Iniziamo a leggere come di consueto parti del libro.
-da pag.9. “”Introduzione. Le belle storie si raccontano da sole di Saverio Lodato. Elementare. Troppo elementare per essere vero. In Italia, infatti, le leggi si annullano fra loro affermando, spesso, l’una il contrario dell’altra. I codici risentono, quasi annualmente, di ritocchi, modifiche, amputazioni, stravolgimenti, rettifiche o arricchimenti che siano. I processi si fanno nelle aule di giustizia, ma, altrettanto inesorabilmente, in televisione e sui giornali. Le pene, infine, c’è chi le condivide e chi non le condivide, ma, in linea di massima, si fa il possibile per non espiarle, per rimandarle alle calende greche, metterle in discussione. Non sappiamo se l’Italia sia un paese normale. Nelle pagine che seguono troveremo più volte un riferimento, all’apparenza pomposo, ai “Padri costituenti” della Repubblica italiana. Si mossero, di conseguenza, mettendo tra parentesi diversità e interessi di parte. Ma erano anche persone che conoscevano il mondo del diritto, che prima di parlare e scrivere avevano studiato, che sapevano tutto quello che gli Italiani si sarebbero dovuti lasciare alle spalle, l’autoritarismo, in primis, per vivere finalmente in una democrazia piena e compiuta. Soprattutto, parlavano a ragion veduta. Quando sentiamo, al giorno d’oggi, sciorinare gli stessi argomenti, chiediamoci sempre se i politici che passa il convento – e non si vogliono qui fare eccezioni o distinzioni di parte – siano degni eredi di quei padri. Il lettore lo avrà già intuito: a Di Matteo il Sistema non piace. Per niente. Lo delude e lo angoscia profondamente. E tutto poteva aspettarsi una volta eletto, tranne di ritrovarsi in un simile ingranaggio. In altre parole considera il Sistema quasi uno sfregio alla visione che lui aveva della Magistratura quando per la prima volta indossò la toga in anni ormai lontani.””

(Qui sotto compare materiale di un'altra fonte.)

/-- **The stretching term against the cutoff, bounded by the Type-I constant alone.** With
`‖U‖ ≤ C`: `2∫φ⟪DU Ω, Ω⟫ ≤ 2∫φ‖∇Ω‖²_F + (C²/2)∫φ‖Ω‖² + 2C‖∇φ‖_∞ ∫_{supp φ}‖Ω‖²` — move the
derivative onto `Ω` (`div Ω = 0`), `|⟪U, DΩ Ω⟫| ≤ C‖DΩ‖_op‖Ω‖ ≤ ‖DΩ‖²_F + (C²/4)‖Ω‖²`, and the
collar term through `‖Dφ‖ ≤ c₁/R`. [this file; folklore] -/
theorem two_mul_integral_cutoff_stretching_le (hV : IsTypeIAncientMild C V) {c₁ : ℝ}
    (hc₁ : ∀ R : ℝ, 0 < R → ∀ y : EuclideanSpace ℝ (Fin 3),
      ‖fderiv ℝ (fun z : EuclideanSpace ℝ (Fin 3) => smoothTransition (2 - ‖z‖ ^ 2 / R ^ 2)) y‖ ≤
        c₁ / R)
    {R : ℝ} (hR : 0 < R) (s : ℝ) :
    2 * (∫ y, smoothTransition (2 - ‖y‖ ^ 2 / R ^ 2) *
        ⟪fderiv ℝ (lerayOrbit V s) y (lerayVorticity V s y), lerayVorticity V s y⟫) ≤
      2 * (∫ y, smoothTransition (2 - ‖y‖ ^ 2 / R ^ 2) *
          frobeniusNormSq (fderiv ℝ (lerayVorticity V s) y)) +
        (C ^ 2 / 2) * (∫ y, smoothTransition (2 - ‖y‖ ^ 2 / R ^ 2) * ‖lerayVorticity V s y‖ ^ 2) +
        2 * C * (c₁ / R) *
          ∫ y in closedBall (0 : EuclideanSpace ℝ (Fin 3)) (2 * R), ‖lerayVorticity V s y‖ ^ 2 := by
  have hC : 0 ≤ C := hV.nonneg
  set φ : EuclideanSpace ℝ (Fin 3) → ℝ := fun z => smoothTransition (2 - ‖z‖ ^ 2 / R ^ 2)
    with hφdef
  set Ω := lerayVorticity V s with hΩdef
  set U := lerayOrbit V s with hUdef
  have hφ1 : ContDiff ℝ 1 φ := contDiff_smoothTransition_cutoff (n := 1) R
  have hφc : HasCompactSupport φ := hasCompactSupport_smoothTransition_cutoff hR
  have hφ0 : ∀ y, 0 ≤ φ y := fun y => smoothTransition_cutoff_nonneg R y
  have hΩ1 : ContDiff ℝ 1 Ω := signedBudget_contDiff_lerayVorticity_slice hV s (n := 1)
  have hU1 : ContDiff ℝ 1 U := mustSqueeze_contDiff_lerayOrbit_slice hV s (n := 1)
  have hUC : ∀ y, ‖U y‖ ≤ C := fun y => norm_lerayOrbit_le_of_typeI hV s y
  have hdivΩ : VectorCalculus.IsDivFree Ω := fun y =>
    divergence_curl_eq_zero_holds _
      ((contDiff_lerayOrbit_slice_of_typeI hV s (n := (⊤ : ℕ∞)) le_rfl).of_le (by norm_cast)) y
  -- continuity
  have hcΩ : Continuous Ω := hΩ1.continuous
  have hcU : Continuous U := hU1.continuous
  have hcDΩ : Continuous (fderiv ℝ Ω) := hΩ1.continuous_fderiv one_ne_zero
  have hcφ : Continuous φ := hφ1.continuous
  have hcDφ : Continuous (fderiv ℝ φ) := hφ1.continuous_fderiv one_ne_zero
  have hcF : Continuous fun y => frobeniusNormSq (fderiv ℝ Ω y) :=
    continuous_frobeniusNormSq_fderiv_lerayVorticity hV s
  -- move the derivative onto `Ω`
  have hIBP := integral_mul_inner_stretching_eq hφ1 hφc hU1 hΩ1 hdivΩ
  -- (a) the main term: `−∫φ⟪U, DΩ Ω⟫ ≤ ∫φ frob + (C²/4)∫φ‖Ω‖²`
  have iF : Integrable fun y => φ y * frobeniusNormSq (fderiv ℝ Ω y) :=
    (hcφ.mul hcF).integrable_of_hasCompactSupport hφc.mul_right
  have iZ : Integrable fun y => φ y * ‖Ω y‖ ^ 2 :=
    (hcφ.mul (hcΩ.norm.pow 2)).integrable_of_hasCompactSupport hφc.mul_right
  have iQ : Integrable fun y => φ y * ⟪U y, fderiv ℝ Ω y (Ω y)⟫ :=
    (hcφ.mul (hcU.inner (hcDΩ.clm_apply hcΩ))).integrable_of_hasCompactSupport hφc.mul_right
  have hmain : -(∫ y, φ y * ⟪U y, fderiv ℝ Ω y (Ω y)⟫) ≤
      (∫ y, φ y * frobeniusNormSq (fderiv ℝ Ω y)) + (C ^ 2 / 4) * ∫ y, φ y * ‖Ω y‖ ^ 2 := by
    rw [← integral_neg, ← integral_const_mul, ← integral_add iF (iZ.const_mul _)]
    refine integral_mono iQ.neg (iF.add (iZ.const_mul _)) fun y => ?_
    dsimp only
    have hop := sq_opNorm_le_frobeniusNormSq (fderiv ℝ Ω y)
    set a := ‖fderiv ℝ Ω y‖ with ha
    set b := ‖Ω y‖ with hb
    have h1 : -(φ y * ⟪U y, fderiv ℝ Ω y (Ω y)⟫) ≤ φ y * (C * (a * b)) := by
      rw [← mul_neg]
      refine mul_le_mul_of_nonneg_left ?_ (hφ0 y)
      calc -⟪U y, fderiv ℝ Ω y (Ω y)⟫ ≤ ‖⟪U y, fderiv ℝ Ω y (Ω y)⟫‖ := by
            rw [Real.norm_eq_abs]; exact neg_le_abs _
        _ ≤ ‖U y‖ * ‖fderiv ℝ Ω y (Ω y)‖ := norm_inner_le_norm _ _
        _ ≤ C * (a * b) :=
            mul_le_mul (hUC y) (ContinuousLinearMap.le_opNorm _ _) (norm_nonneg _) hC
    have h2 : C * (a * b) ≤ a ^ 2 + C ^ 2 / 4 * b ^ 2 := by
      nlinarith [sq_nonneg (a - C * b / 2)]
    have h3 : φ y * (C * (a * b)) ≤ φ y * (frobeniusNormSq (fderiv ℝ Ω y) + C ^ 2 / 4 * b ^ 2) :=
      mul_le_mul_of_nonneg_left (h2.trans (by linarith)) (hφ0 y)
    linarith
  -- (b) the collar term
  have hcollar : |∫ y, fderiv ℝ φ y (Ω y) * ⟪U y, Ω y⟫| ≤
      C * (c₁ / R) * ∫ y in closedBall (0 : EuclideanSpace ℝ (Fin 3)) (2 * R), ‖Ω y‖ ^ 2 := by
    refine abs_integral_le_of_weight_sq hcΩ (w := fun y => C * ‖fderiv ℝ φ y‖)
      (continuous_const.mul hcDφ.norm) (fun y hy => ?_) (fun y _ => ?_) (fun y => ?_)
    · show C * ‖fderiv ℝ φ y‖ = 0
      rw [hφdef, signedBudget_fderiv_cutoff_eq_zero hR hy, norm_zero, mul_zero]
    · show C * ‖fderiv ℝ φ y‖ ≤ C * (c₁ / R)
      exact mul_le_mul_of_nonneg_left (hc₁ R hR y) hC
    · rw [abs_mul]
      have e1 : |fderiv ℝ φ y (Ω y)| ≤ ‖fderiv ℝ φ y‖ * ‖Ω y‖ := by
        rw [← Real.norm_eq_abs]; exact ContinuousLinearMap.le_opNorm _ _
      have e2 : |⟪U y, Ω y⟫| ≤ C * ‖Ω y‖ := by
        rw [← Real.norm_eq_abs]
        exact (norm_inner_le_norm _ _).trans (mul_le_mul_of_nonneg_right (hUC y) (norm_nonneg _))
      calc |fderiv ℝ φ y (Ω y)| * |⟪U y, Ω y⟫| ≤ (‖fderiv ℝ φ y‖ * ‖Ω y‖) * (C * ‖Ω y‖) :=
            mul_le_mul e1 e2 (abs_nonneg _) (by positivity)
        _ = C * ‖fderiv ℝ φ y‖ * ‖Ω y‖ ^ 2 := by ring
  have hcollar' : -(∫ y, fderiv ℝ φ y (Ω y) * ⟪U y, Ω y⟫) ≤
      C * (c₁ / R) * ∫ y in closedBall (0 : EuclideanSpace ℝ (Fin 3)) (2 * R), ‖Ω y‖ ^ 2 :=
    (neg_le_abs _).trans hcollar
  rw [hIBP]
  linarith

-da pag.133.Si fa presto a dire Cartabia. La chiamano “riforma della giustizia” una specie di araba fenice che da decenni segna la gente di ogni Governo. Finora gli italiani non ne hanno capito granché. “”Negli ultimi trent’anni, a partire dall’entrata in vigore nel 1989 del nuovo Codice di Procedura Penale, il cosiddetto “Codice Vassalli”, abbiamo assistito a un continuo, incessante, seppure parziale e non organico mutamento delle regole sia nel campo del diritto penale sostanziale sia nel campo del diritto penale processuale. È come se una materia così delicata fosse perennemente in discussione dalle emergenze del momento e dalla prevalenza, nell’agone politico, di maggioranze e governi di diverso colore.””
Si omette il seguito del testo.